import Summits.QuantumFields.YangMills.Theorems.ConvexGribovBodyCovarianceBoundMomentReduction
import Summits.QuantumFields.YangMills.Theorems.ConvexGribovBodyCovarianceBoundMomentConverse
import HarnessLib

/-!
# `CovarianceBound`: the momentum split of its `𝔤`-half — an exact trichotomy of the crux
# (crux stmt-QuantumFields-8780, crux-strategist census, 2026-08-17)

Route `QuantumFields/YangMills/ConvexGribovBody`, crux
`Summit.QuantumFields.YangMills.Theses.ConvexGribovBody.CovarianceBound`.

The landed files `…MomentReduction` / `…MomentConverse` prove `CovarianceBound ↔ LieModeBound ∧ PerpModeBound`
(`𝔤`- and `𝔤^⊥`-halves). This file cuts the `𝔤`-half once more, along MOMENTUM, into

* `LieModeBoundZero` — the `p = 0` piece: the zero mode `Σ_y P_𝔤 A_j(y)` of the minimal-Coulomb-gauge field
  (by Kirchhoff / transversality it is `L ×` the flux of the gauge-fixed field through any transverse plane; it is
  where the certified spread torons live, `Negative.ToronTight`, and where absolute minimality can be used
  quantitatively through twisted / winding competitors — the one corner of the crux with a variational handle);
* `LieModeBoundPos` — the `p ≠ 0` piece: all non-zero spatial momenta (the transverse gauge-fixed modes; first-order
  gauge variations are blind to them — this piece is the Gribov–Zwanziger infrared-finiteness statement proper),

and proves the glue `lieModeBound_of_zero_pos`, the composition
`covarianceBound_of_zero_pos_perp : LieModeBoundZero → LieModeBoundPos → PerpModeBound → CovarianceBound`
and the exactness `covarianceBound_iff_zero_pos_perp`. Pure logic over the landed reductions (constants:
`β₀ = max`, `S₀ = max`, `D = D₁ + D₂`, then `15(D + D₃)` inside `covarianceBound_of_modeBounds`).

Purpose: it is the typed DECOMPOSITION candidate of `Cruxes/CovarianceBound/STRATEGY-CENSUS.md` (§Decomposition, D2)
— the glue a `route edit --split CovarianceBound --into LieModeBoundZero LieModeBoundPos PerpModeBound` would cite.
The split is NOT filed by the strategist (the census explains why: `LieModeBoundPos` remains the whole open problem;
only `LieModeBoundZero` has a live lever, idea card `twist-stiffness-envelope`); the decision is the human's /
tenure planner's. Design as in `…MomentReduction`: the pieces are `def … : Prop` (route-posited statements, open),
the theorems are conditional and close nothing.
-/

set_option autoImplicit false

noncomputable section

namespace Summit.QuantumFields.YangMills.Cruxes.CovarianceBound.SupportWindow

open scoped BigOperators Classical MeasureTheory Matrix
open MeasureTheory Literature.MathematicalPhysics.QuantumFieldTheory

/-- **Zero-mode piece of `LieModeBound`** (route-posited, OPEN): for every compact simple `G` and faithful
unitary `r` there is `β₀` such that for `β ≥ β₀` there are `D > 0` and `S₀` with, on every torus `(2S+1)⁴`,
`S ≥ S₀`, for every polarisation `j`: `∫ sup_{h ∈ argmin coul(U,·)} ‖P_𝔤 Ĉ_j(0; U, h)‖²_F dμ_β(U) ≤ D (2S+1)³`
— CLT-order fluctuations of the `𝔤`-zero-mode `Σ_y P_𝔤 A_j(y)` of the minimal-Coulomb-gauge field
(`Ĉ_j(0) = Σ_y A_j(y)`). Configuration-wise the integrand reaches `≍ L · L³` on the fundamental modular region
(spread torons, `Negative.ToronTight`); the bound is the MEASURE's statement that coherent flat directions are rare
at `L ≫ ξ(β)`. -/
def LieModeBoundZero : Prop :=
  ∀ (G : Type) [Group G] [TopologicalSpace G] [IsTopologicalGroup G] [CompactSpace G]
    [MeasurableSpace G] [BorelSpace G], IsCompactSimpleLieGroup G → ∀ r : LatticeRep G,
    ∃ β₀ : ℝ, ∀ β : ℝ, β₀ ≤ β → ∃ D : ℝ, 0 < D ∧ ∃ S₀ : ℕ, ∀ S : ℕ, S₀ ≤ S →
      ∀ j : Fin 3, ∫ U, supLieCosSq r S 0 j U ∂(wilson4 r β S) ≤ D * (2 * S + 1 : ℝ) ^ 3

/-- **Non-zero-momentum piece of `LieModeBound`** (route-posited, OPEN): the same bound for every spatial
momentum `p ≠ 0` — the transverse modes of the minimal-Coulomb-gauge field, perturbatively `≍ g² L` at the lowest
momentum; Gribov–Zwanziger infrared finiteness proper. No mechanism on the record reaches it (STRATEGY-CENSUS.md). -/
def LieModeBoundPos : Prop :=
  ∀ (G : Type) [Group G] [TopologicalSpace G] [IsTopologicalGroup G] [CompactSpace G]
    [MeasurableSpace G] [BorelSpace G], IsCompactSimpleLieGroup G → ∀ r : LatticeRep G,
    ∃ β₀ : ℝ, ∀ β : ℝ, β₀ ≤ β → ∃ D : ℝ, 0 < D ∧ ∃ S₀ : ℕ, ∀ S : ℕ, S₀ ≤ S →
      ∀ (p : Fin 3 → ZMod (2 * S + 1)) (j : Fin 3), p ≠ 0 →
        ∫ U, supLieCosSq r S p j U ∂(wilson4 r β S) ≤ D * (2 * S + 1 : ℝ) ^ 3

/-- **Glue**: the two momentum pieces give `LieModeBound` (`β₀ = max β₁ β₂`, `S₀ = max S₁ S₂`, `D = D₁ + D₂`). -/
theorem lieModeBound_of_zero_pos : LieModeBoundZero → LieModeBoundPos → LieModeBound := by
  intro h0 h1 G _ _ _ _ _ _ hG r
  obtain ⟨β₁, hβ₁⟩ := h0 G hG r
  obtain ⟨β₂, hβ₂⟩ := h1 G hG r
  refine ⟨max β₁ β₂, fun β hβ => ?_⟩
  obtain ⟨D₁, hD₁, S₁, hS₁⟩ := hβ₁ β (le_trans (le_max_left _ _) hβ)
  obtain ⟨D₂, hD₂, S₂, hS₂⟩ := hβ₂ β (le_trans (le_max_right _ _) hβ)
  refine ⟨D₁ + D₂, by positivity, max S₁ S₂, fun S hS p j => ?_⟩
  have hL : (0 : ℝ) ≤ (2 * S + 1 : ℝ) ^ 3 := by positivity
  by_cases hp : p = 0
  · subst hp
    calc ∫ U, supLieCosSq r S 0 j U ∂(wilson4 r β S) ≤ D₁ * (2 * S + 1 : ℝ) ^ 3 :=
          hS₁ S (le_trans (le_max_left _ _) hS) j
      _ ≤ (D₁ + D₂) * (2 * S + 1 : ℝ) ^ 3 := mul_le_mul_of_nonneg_right (by linarith) hL
  · calc ∫ U, supLieCosSq r S p j U ∂(wilson4 r β S) ≤ D₂ * (2 * S + 1 : ℝ) ^ 3 :=
          hS₂ S (le_trans (le_max_right _ _) hS) p j hp
      _ ≤ (D₁ + D₂) * (2 * S + 1 : ℝ) ^ 3 := mul_le_mul_of_nonneg_right (by linarith) hL

/-- **Converse glue** (restriction): `LieModeBound` gives both momentum pieces. -/
theorem zero_pos_of_lieModeBound : LieModeBound → LieModeBoundZero ∧ LieModeBoundPos := by
  intro h
  refine ⟨fun G _ _ _ _ _ _ hG r => ?_, fun G _ _ _ _ _ _ hG r => ?_⟩
  · obtain ⟨β₀, hβ₀⟩ := h G hG r
    refine ⟨β₀, fun β hβ => ?_⟩
    obtain ⟨D, hD, S₀, hS₀⟩ := hβ₀ β hβ
    exact ⟨D, hD, S₀, fun S hS j => hS₀ S hS 0 j⟩
  · obtain ⟨β₀, hβ₀⟩ := h G hG r
    refine ⟨β₀, fun β hβ => ?_⟩
    obtain ⟨D, hD, S₀, hS₀⟩ := hβ₀ β hβ
    exact ⟨D, hD, S₀, fun S hS p j _ => hS₀ S hS p j⟩

/-- **`CovarianceBound` from three pieces**: zero mode (`𝔤`), non-zero modes (`𝔤`), `𝔤^⊥`-part — the glue
`Sub₁ → Sub₂ → Sub₃ → CovarianceBound` of the census's decomposition candidate D2. -/
theorem covarianceBound_of_zero_pos_perp :
    LieModeBoundZero → LieModeBoundPos → PerpModeBound →
      Summit.QuantumFields.YangMills.Theses.ConvexGribovBody.CovarianceBound :=
  fun h0 h1 h2 => covarianceBound_of_modeBounds (lieModeBound_of_zero_pos h0 h1) h2

/-- **Exactness of the trichotomy**: `CovarianceBound ↔ LieModeBoundZero ∧ LieModeBoundPos ∧ PerpModeBound`
(via the landed converse `modeBounds_of_covarianceBound`). The three pieces are a SPLIT of the crux, not a
weakening; for `SU(2)`-type representations the third is void (`supPerpCosSq_fundamental_two_eq_zero`). -/
theorem covarianceBound_iff_zero_pos_perp :
    Summit.QuantumFields.YangMills.Theses.ConvexGribovBody.CovarianceBound ↔
      LieModeBoundZero ∧ LieModeBoundPos ∧ PerpModeBound := by
  constructor
  · intro h
    obtain ⟨hL, hP⟩ := modeBounds_of_covarianceBound h
    exact ⟨(zero_pos_of_lieModeBound hL).1, (zero_pos_of_lieModeBound hL).2, hP⟩
  · rintro ⟨h0, h1, h2⟩
    exact covarianceBound_of_zero_pos_perp h0 h1 h2

end Summit.QuantumFields.YangMills.Cruxes.CovarianceBound.SupportWindow

end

Aim of the task: What is asked for is an exact copy of the lines above from the one containing "for every polarisation" through the one containing "CLT-order fluctuations of", and only those.

Task response:
`S ≥ S₀`, for every polarisation `j`: `∫ sup_{h ∈ argmin coul(U,·)} ‖P_𝔤 Ĉ_j(0; U, h)‖²_F dμ_β(U) ≤ D (2S+1)³`
— CLT-order fluctuations of the `𝔤`-zero-mode `Σ_y P_𝔤 A_j(y)` of the minimal-Coulomb-gauge field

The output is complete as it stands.